Meredith McGeehee, a longtime lobbyist for campaign finance reform recalled how the bill was nearly sunk in the House by an amendment tailored for the NRA sponsored by Rep. Charles Pickering, R-Miss., that would have prohibited the bill from applying to any advertisement that "consists of information or commentary about a person holding or seeking federal office on any matter pertaining to the Second Amendment."
"I remember standing outside the chamber one evening," says McGeehee, "and the biggest threat was the amendment...the vote count was awful." She said in the end it was Rep. Nancy Pelosi, D., Calif., who managed to pull together the votes to defeat it. The final count was 209 to 219, with 21 Democrats supporting it, on February 13, 2002.
Later the NRA sent out a fax alert, urging supporters to contact their representatives and thank them for supporting the amendment and report their displeasure if they had not. The alert also said to see how representatives voted on "this anti-First Amendment bill" and to be sure to "communicate your sentiments accordingly to your Representative based on his vote on this anti-freedom measure."
The following month, the NRA filed its lawsuit against the new law. "We are proud to be the first plaintiff to formally ask the federal court to invalidate these new limits on the political speech of ordinary citizens because we believe that this law cannot be allowed to stand -not even for a moment," said the group's then vice president, Wayne LaPierre, in a statement.
BCRA largely survived the court challenge by its challengers. The NRA continued its opposition.
In 2004, LaPierre declared a legal opinion determined that the group's web-based news outlet, NRANews, which describes itself as "your first source on second amendment news," could act as a media outlet and therefore was exempted from the law's requirements regarding advertisements.
"...NRANews should be deemed a media company and therefore is entitled to distribute news stories, commentaries and editorials that both mention federal candidates and advocate the election or defeat of a federal candidate.

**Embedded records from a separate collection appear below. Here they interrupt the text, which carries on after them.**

import Literature.Analysis.FluidPDE.PeriodicWeightedPoincare
import Literature.Analysis.FluidPDE.NashLogIntegralInequality
import Literature.Analysis.FluidPDE.LeiZhang2011Proofs
import HarnessLib

/-!
# Lei–Ren–Zhang 2019, (3.9): the Nash–Poincaré lower bound per period

Analysis/FluidPDE proofs file (theorems only, no definitions, no named facts), on the discharge
path of the named fact `Literature.Analysis.FluidPDE.leiRenZhang2019_liouville_periodic`
(Z. Lei, X. Ren, Q. S. Zhang, arXiv:1902.11229 = Math. Ann. 383 (2022), Theorem 1.1). Proof of
Lemma 3.1, (3.9) (arXiv p. 7): "By Nash's inequality (see Lemma 3.2 below) and the weighted
Poincaré inequality (3.6), and since `Ψ = −ln Φ`,
`|ln(∫_{D_R}Φdμ) + ∫_{D_R}Ψdμ|²(∫_{D_R}Φdμ)² ≤ |sup Φ|²∫_{D_R}|Ψ − Ψ̄|²dμ ≤ C₃∫_{D_R}|∇Ψ|²ζ_R²dx`"
for the probability measure `dμ = ζ_R² dx / ∫_{D_R} ζ_R²` on one period, and its use on the set
`W` of (3.11)–(3.12): the periodic twin of the tree's `LeiZhang2011.nash_poincare_lower`, with the
whole-space integrals replaced by slab integrals over `zSlab P 0`, the radial cut-off by the
cylindrical one, and (3.4) of Lei–Zhang by (3.6) (`setIntegral_sub_average_sq_mul_cylCutoff_sq_le`).

* `nash_poincare_lower_periodic` — for `0 < P ≤ ρ`, `ζ = cylCutoff (ρ/2) ρ`, `Z = ∫_{slab} ζ²`,
  a periodic slice `F ∈ C¹` with `ε ≤ F ≤ 3` on `{r ≤ ρ}`, `H = −log` on `[ε/2, ∞)`, and numbers
  `w₀ > 0`, `L₀ ≥ max(0, −ln w₀)`: if `∫_{slab} Fζ² ≥ w₀Z` and `Y = ∫_{slab} H(F)ζ² ≥ 2L₀Z`, then
  `w₀² Y²/(36864 ρ² Z) ≤ ∫_{slab} H'(F)²‖∇F‖²ζ²`.

## References

* Z. Lei, X. Ren, Q. S. Zhang, arXiv:1902.11229, §3, proof of Lemma 3.1, (3.9) and Lemma 3.2
  (arXiv pp. 7–8). [LeiRenZhang2019]
* Z. Lei, Q. S. Zhang, arXiv:1011.5066, proof of Lemma 3.2 (p. 10) (tree
  `LeiZhang2011.nash_poincare_lower`). [LeiZhang2011]
-/

noncomputable section

open MeasureTheory Set Function Filter Metric
open _root_.Topology
open scoped InnerProductSpace RealInnerProductSpace NNReal ENNReal

namespace Literature.Analysis.FluidPDE

namespace LeiRenZhang2019

/-- **The Nash–Poincaré lower bound for the good term, per period** (Lei–Ren–Zhang 2019, proof
of Lemma 3.1, (3.9) and its use on `W`). For `0 < P ≤ ρ`, `ε > 0`, `ζ = cylCutoff (ρ/2) ρ`,
`Z = ∫_{zSlab P 0} ζ²`, an axially `P`-periodic slice `F ∈ C¹` with `ε ≤ F ≤ 3` on `{r ≤ ρ}`,
`H ∈ C¹` with `H = −log` on `[ε/2, ∞)`, and numbers `w₀ > 0`, `L₀ ≥ max(0, −ln w₀)`: if
`∫_{slab} F ζ² ≥ w₀ Z` and `Y = ∫_{slab} H(F) ζ² ≥ 2 L₀ Z`, then
`w₀² Y² / (36864 ρ² Z) ≤ ∫_{slab} H'(F)² ‖∇F‖² ζ²` (Nash's inequality
`abs_log_integral_sub_integral_log_le` for the probability measure `ζ²dx/Z` on the slab,
`f = F` clamped to `[ε, 3]`, `M = 3`; then the weighted Poincaré inequality per period for
`Ψ = H∘F`; `ln(∫Fζ²/Z) + Y/Z ≥ Y/(2Z) ≥ 0`). [cite: LeiRenZhang2019, §3, proof of Lemma 3.1, (3.9) (arXiv p. 7), Nash inequality step] -/
theorem nash_poincare_lower_periodic {P ρ ε : ℝ} (hP : 0 < P) (hPρ : P ≤ ρ) (hε : 0 < ε)
    {F : EuclideanSpace ℝ (Fin 3) → ℝ} (hF : ContDiff ℝ 1 F) (hFp : IsAxiallyPeriodic P F)
    (hFb : ∀ x, cylRadius x ≤ ρ → ε ≤ F x ∧ F x ≤ 3)
    {H : ℝ → ℝ} (hH : ContDiff ℝ 1 H) (hHeq : ∀ v, ε / 2 ≤ v → H v = -Real.log v)
    {w₀ L₀ : ℝ} (hw₀ : 0 < w₀) (hL₀0 : 0 ≤ L₀) (hL₀ : -Real.log w₀ ≤ L₀)
    (hmass : w₀ * ∫ y in zSlab P 0, cylCutoff (ρ / 2) ρ y ^ 2 ≤
      ∫ x in zSlab P 0, F x * cylCutoff (ρ / 2) ρ x ^ 2)
    (hY : 2 * L₀ * ∫ y in zSlab P 0, cylCutoff (ρ / 2) ρ y ^ 2 ≤
      ∫ x in zSlab P 0, H (F x) * cylCutoff (ρ / 2) ρ x ^ 2) :
    w₀ ^ 2 / (36864 * ρ ^ 2 * ∫ y in zSlab P 0, cylCutoff (ρ / 2) ρ y ^ 2) *
        (∫ x in zSlab P 0, H (F x) * cylCutoff (ρ / 2) ρ x ^ 2) ^ 2 ≤
      ∫ x in zSlab P 0, deriv H (F x) ^ 2 * ‖gradient F x‖ ^ 2 * cylCutoff (ρ / 2) ρ x ^ 2 := by
  have hρ : 0 < ρ := hP.trans_le hPρ
  have hΨp : IsAxiallyPeriodic P (H ∘ F) := fun x => congrArg H (hFp x)
  obtain ⟨hZpos, hPW⟩ := setIntegral_sub_average_sq_mul_cylCutoff_sq_le hP hPρ (hH.comp hF) hΨp
  set φ : EuclideanSpace ℝ (Fin 3) → ℝ := cylCutoff (ρ / 2) ρ with hφdef
  set μs : Measure (EuclideanSpace ℝ (Fin 3)) := volume.restrict (zSlab P 0) with hμs
  set Z : ℝ := ∫ y in zSlab P 0, φ y ^ 2 with hZ
  set Y : ℝ := ∫ x in zSlab P 0, H (F x) * φ x ^ 2 with hYdef
  set G : ℝ := ∫ x in zSlab P 0, deriv H (F x) ^ 2 * ‖gradient F x‖ ^ 2 * φ x ^ 2 with hG
  have hρ2 : 0 ≤ ρ / 2 := by positivity
  have hρρ : ρ / 2 < ρ := half_lt_self hρ
  have hφc : Continuous φ := (contDiff_cylCutoff (ρ / 2) ρ (n := 0)).continuous
  have hφ0 : ∀ x, 0 ≤ φ x := fun x => cylCutoff_nonneg _ _ _
  have hφK : ∀ x, ¬cylRadius x ≤ ρ → φ x = 0 := fun x hx =>
    cylCutoff_eq_zero hρ2 hρρ (le_of_lt (not_le.1 hx))
  -- the weighted mean of `Ψ = H∘F` is `Y/Z`; Poincaré in terms of `G`
  set m : ℝ := Y / Z with hm
  have hgradΨ : ∀ x, ‖gradient (H ∘ F) x‖ ^ 2 = deriv H (F x) ^ 2 * ‖gradient F x‖ ^ 2 := by
    intro x
    have h := gradient_comp_apply ((hH.differentiable one_ne_zero) (F x)) ((hF.differentiable one_ne_zero) x)
    rw [show (H ∘ F) = fun y => H (F y) from rfl, h, norm_smul, mul_pow, Real.norm_eq_abs, sq_abs]
  have hPG : ∫ x in zSlab P 0, (H (F x) - m) ^ 2 * φ x ^ 2 ≤ 1024 * ρ ^ 2 * G := by
    have e1 : (∫ y in zSlab P 0, (H ∘ F) y * φ y ^ 2) / Z = m := by rw [hm, hYdef]; rfl
    have e2 : ∫ x in zSlab P 0, ‖gradient (H ∘ F) x‖ ^ 2 * φ x ^ 2 = G := by
      rw [hG]
      refine integral_congr_ae (ae_of_all _ fun x => ?_)
      dsimp only
      rw [hgradΨ x]
    rw [e1, e2] at hPW
    exact hPW
  -- the clamped slice `f = max ε (min F 3)`: `0 < f ≤ 3`, `f = F` where `φ ≠ 0`
  have hε3 : ε ≤ 3 := by
    have h := hFb 0 (by
      have : cylRadius (0 : EuclideanSpace ℝ (Fin 3)) = 0 := by simp [cylRadius]
      rw [this]; exact hρ.le)
    exact h.1.trans h.2
  set f : EuclideanSpace ℝ (Fin 3) → ℝ := fun x => max ε (min (F x) 3) with hfdef
  have hf0 : ∀ x, 0 < f x := fun x => hε.trans_le (le_max_left _ _)
  have hfε : ∀ x, ε ≤ f x := fun x => le_max_left _ _
  have hf3 : ∀ x, f x ≤ 3 := fun x => max_le hε3 (min_le_right _ _)
  have hfF : ∀ x, φ x ≠ 0 → f x = F x := by
    intro x hx
    have hxK : cylRadius x ≤ ρ := by by_contra h; exact hx (hφK x h)
    obtain ⟨h1, h2⟩ := hFb x hxK
    simp only [hfdef, min_eq_left h2, max_eq_right h1]
  have hfc : Continuous f := continuous_const.max (hF.continuous.min continuous_const)
  have hlogc : Continuous fun x => Real.log (f x) := hfc.log fun x => (hf0 x).ne'
  -- pointwise identities against `φ²`
  have hfφ : ∀ x, φ x ^ 2 * f x = F x * φ x ^ 2 := by
    intro x
    by_cases hx : φ x = 0
    · rw [hx]; ring
    · rw [hfF x hx]; ring
  have hlogφ : ∀ x, φ x ^ 2 * Real.log (f x) = -(H (F x) * φ x ^ 2) := by
    intro x
    by_cases hx : φ x = 0
    · rw [hx]; ring
    · have hxK : cylRadius x ≤ ρ := by by_contra h; exact hx (hφK x h)
      have hv : ε / 2 ≤ F x := (half_le_self hε.le).trans (hFb x hxK).1
      rw [hfF x hx, hHeq _ hv]; ring
  -- the probability measure `φ² dx / Z` on the slab
  set ω : EuclideanSpace ℝ (Fin 3) → ℝ≥0∞ := fun x => ENNReal.ofReal (φ x ^ 2) with hωdef
  have hωm : Measurable ω := ENNReal.measurable_ofReal.comp (hφc.pow 2).measurable
  have hωtop : ∀ᵐ x ∂μs, ω x < ∞ := ae_of_all _ fun x => ENNReal.ofReal_lt_top
  have hωtoReal : ∀ x, (ω x).toReal = φ x ^ 2 := fun x => ENNReal.toReal_ofReal (sq_nonneg _)
  have hφ2c : Continuous fun x => φ x ^ 2 := hφc.pow 2
  have hφ2i : Integrable (fun x => φ x ^ 2) μs :=
    integrableOn_zSlab_of_eq_zero_of_le_cylRadius hφ2c (ρ := ρ)
      (fun x hx => by simp [cylCutoff_eq_zero hρ2 hρρ hx, hφdef]) P 0
  have hlintω : ∫⁻ x, ω x ∂μs = ENNReal.ofReal Z := by
    rw [hZ, ofReal_integral_eq_lintegral_ofReal hφ2i (ae_of_all _ fun x => sq_nonneg _)]
  set ν : Measure (EuclideanSpace ℝ (Fin 3)) := μs.withDensity ω with hν
  have hνuniv : ν univ = ENNReal.ofReal Z := by
    rw [hν, withDensity_apply _ MeasurableSet.univ, Measure.restrict_univ, hlintω]
  have hZne : ENNReal.ofReal Z ≠ 0 := (ENNReal.ofReal_pos.2 hZpos).ne'
  set μ : Measure (EuclideanSpace ℝ (Fin 3)) := (ENNReal.ofReal Z)⁻¹ • ν with hμ
  haveI hprob : IsProbabilityMeasure μ := ⟨by
    rw [hμ, Measure.smul_apply, hνuniv, smul_eq_mul, ENNReal.inv_mul_cancel hZne ENNReal.ofReal_ne_top]⟩
  have hμint : ∀ g : EuclideanSpace ℝ (Fin 3) → ℝ, ∫ x, g x ∂μ = Z⁻¹ * ∫ x in zSlab P 0, φ x ^ 2 * g x := by
    intro g
    rw [hμ, integral_smul_measure, hν, integral_withDensity_eq_integral_toReal_smul hωm hωtop,
      ENNReal.toReal_inv, ENNReal.toReal_ofReal hZpos.le, smul_eq_mul]
    congr 1
    refine integral_congr_ae (ae_of_all _ fun x => ?_)
    dsimp only
    rw [hωtoReal x, smul_eq_mul]
  -- the three integrals of Nash's inequality
  have hq : ∫ x, f x ∂μ = Z⁻¹ * ∫ x in zSlab P 0, F x * φ x ^ 2 := by
    rw [hμint]; congr 1
    exact integral_congr_ae (ae_of_all _ fun x => hfφ x)
  have hlogint : ∫ x, Real.log (f x) ∂μ = -(Y / Z) := by
    rw [hμint, integral_congr_ae (ae_of_all _ fun x => hlogφ x), integral_neg, hYdef]
    field_simp
  have hvar : ∫ x, (Real.log (f x) - ∫ y, Real.log (f y) ∂μ) ^ 2 ∂μ =
      Z⁻¹ * ∫ x in zSlab P 0, (H (F x) - m) ^ 2 * φ x ^ 2 := by
    rw [hlogint, hμint]
    congr 1
    refine integral_congr_ae (ae_of_all _ fun x => ?_)
    dsimp only
    by_cases hx : φ x = 0
    · simp only [hx]; ring
    · have hxK : cylRadius x ≤ ρ := by by_contra h; exact hx (hφK x h)
      have hv : ε / 2 ≤ F x := (half_le_self hε.le).trans (hFb x hxK).1
      rw [hfF x hx, hHeq _ hv, hm]
      ring
  -- Nash's inequality
  have hlogm : MemLp (fun x => Real.log (f x)) 2 μ := by
    refine (memLp_top_of_bound hlogc.aestronglyMeasurable (max |Real.log ε| |Real.log 3|)
      (ae_of_all _ fun x => ?_)).mono_exponent le_top
    rw [Real.norm_eq_abs, abs_le]
    constructor
    · have h1 : Real.log ε ≤ Real.log (f x) := Real.log_le_log hε (hfε x)
      have h2 : -max |Real.log ε| |Real.log 3| ≤ Real.log ε :=
        (neg_le_neg (le_max_left _ _)).trans (neg_abs_le _)
      linarith
    · have h1 : Real.log (f x) ≤ Real.log 3 := Real.log_le_log (hf0 x) (hf3 x)
      exact h1.trans ((le_abs_self _).trans (le_max_right _ _))
  have hN := abs_log_integral_sub_integral_log_le (μ := μ) hf0 hf3 hlogm
  rw [hvar, hlogint, hq] at hN
  -- the numbers
  set q : ℝ := Z⁻¹ * ∫ x in zSlab P 0, F x * φ x ^ 2 with hqdef
  have hqw : w₀ ≤ q := by
    rw [hqdef, inv_mul_eq_div, le_div_iff₀ hZpos]; exact hmass
  have hqpos : 0 < q := hw₀.trans_le hqw
  have hYZ : 2 * L₀ ≤ Y / Z := by rw [le_div_iff₀ hZpos]; exact hY
  have hY0 : 0 ≤ Y / (2 * Z) := by
    have : 0 ≤ Y / Z := le_trans (by positivity) hYZ
    rw [div_nonneg_iff]; left
    exact ⟨by have := this; rwa [le_div_iff₀ hZpos, zero_mul] at this, by positivity⟩
  have hlogq : -L₀ ≤ Real.log q := by
    have := Real.log_le_log hw₀ hqw
    linarith
  have hkey : Y / (2 * Z) ≤ |Real.log q - -(Y / Z)| := by
    refine le_trans ?_ (le_abs_self _)
    have e : Y / (2 * Z) = Y / Z - Y / (2 * Z) := by field_simp; ring
    rw [sub_neg_eq_add]
    have : Y / (2 * Z) ≤ Y / Z - L₀ := by
      rw [e]
      have h2 : L₀ ≤ Y / (2 * Z) := by
        rw [le_div_iff₀ (by positivity)]; nlinarith [hYZ, hZpos]
      linarith
    linarith
  have hG0 : 0 ≤ G := setIntegral_nonneg (measurableSet_zSlab P 0) fun x _ => by positivity
  -- `(Y/(2Z)) q ≤ 3 √(Z⁻¹ · 1024ρ² G)`
  have h1 : Y / (2 * Z) * q ≤ 3 * Real.sqrt (Z⁻¹ * (1024 * ρ ^ 2 * G)) := by
    have h := hkey.trans hN
    rw [le_div_iff₀ hqpos] at h
    refine h.trans (mul_le_mul_of_nonneg_left (Real.sqrt_le_sqrt ?_) (by norm_num))
    exact mul_le_mul_of_nonneg_left hPG (inv_nonneg.2 hZpos.le)
  have h2 : Y / (2 * Z) * w₀ ≤ 3 * Real.sqrt (Z⁻¹ * (1024 * ρ ^ 2 * G)) :=
    (mul_le_mul_of_nonneg_left hqw hY0).trans h1
  -- square
  have h3 : (Y / (2 * Z) * w₀) ^ 2 ≤ 9 * (Z⁻¹ * (1024 * ρ ^ 2 * G)) := by
    have hl : 0 ≤ Y / (2 * Z) * w₀ := mul_nonneg hY0 hw₀.le
    have := pow_le_pow_left₀ hl h2 2
    rw [mul_pow (3 : ℝ), Real.sq_sqrt (by positivity)] at this
    linarith [this]
  -- rearrange
  have e : w₀ ^ 2 / (36864 * ρ ^ 2 * Z) * Y ^ 2 = (Z / (9216 * ρ ^ 2)) * (Y / (2 * Z) * w₀) ^ 2 := by
    field_simp
    ring
  rw [e]
  calc Z / (9216 * ρ ^ 2) * (Y / (2 * Z) * w₀) ^ 2 ≤ Z / (9216 * ρ ^ 2) * (9 * (Z⁻¹ * (1024 * ρ ^ 2 * G))) :=
        mul_le_mul_of_nonneg_left h3 (by positivity)
    _ = G := by field_simp; ring

end LeiRenZhang2019

end Literature.Analysis.FluidPDE

end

Under the relevant campaign finance laws, media companies are permitted to engage in such speech without limitation."
In 2009, the Supreme Court was considering the Citizens United case in which it would rule that unlimited corporate and union money could be spent on independent expenditures The NRA submitted an amicus brief in support. Much of the group's argument revolved around its status as a nonprofit and that such groups should be permitted to spend without limit in elections--the same issues that it had been grappling with for years with the FEC. When the Supreme Court decided the case, the NRA was full of praise.
"This ruling is a victory for anyone who believes that the First Amendment applies to each and every one of us," said LaPierre.
Following the Citizens United decision, the NRA turned its lobbying activity against the DISCLOSE Act, and won the carve out in the 2010 bill that later died in the Senate. The group opposed the bill's revival in 2012. Earlier this month, Rep. Chris Van Hollen, D-Conn., introduced a new version of the legislation. While the NRA's focus has been on various bills introduced following the mass shooting of school children and staff at Sandy Hook Elementary school last December, opposing disclosure legislation is sure to retain a prominent place on its lobbying agenda.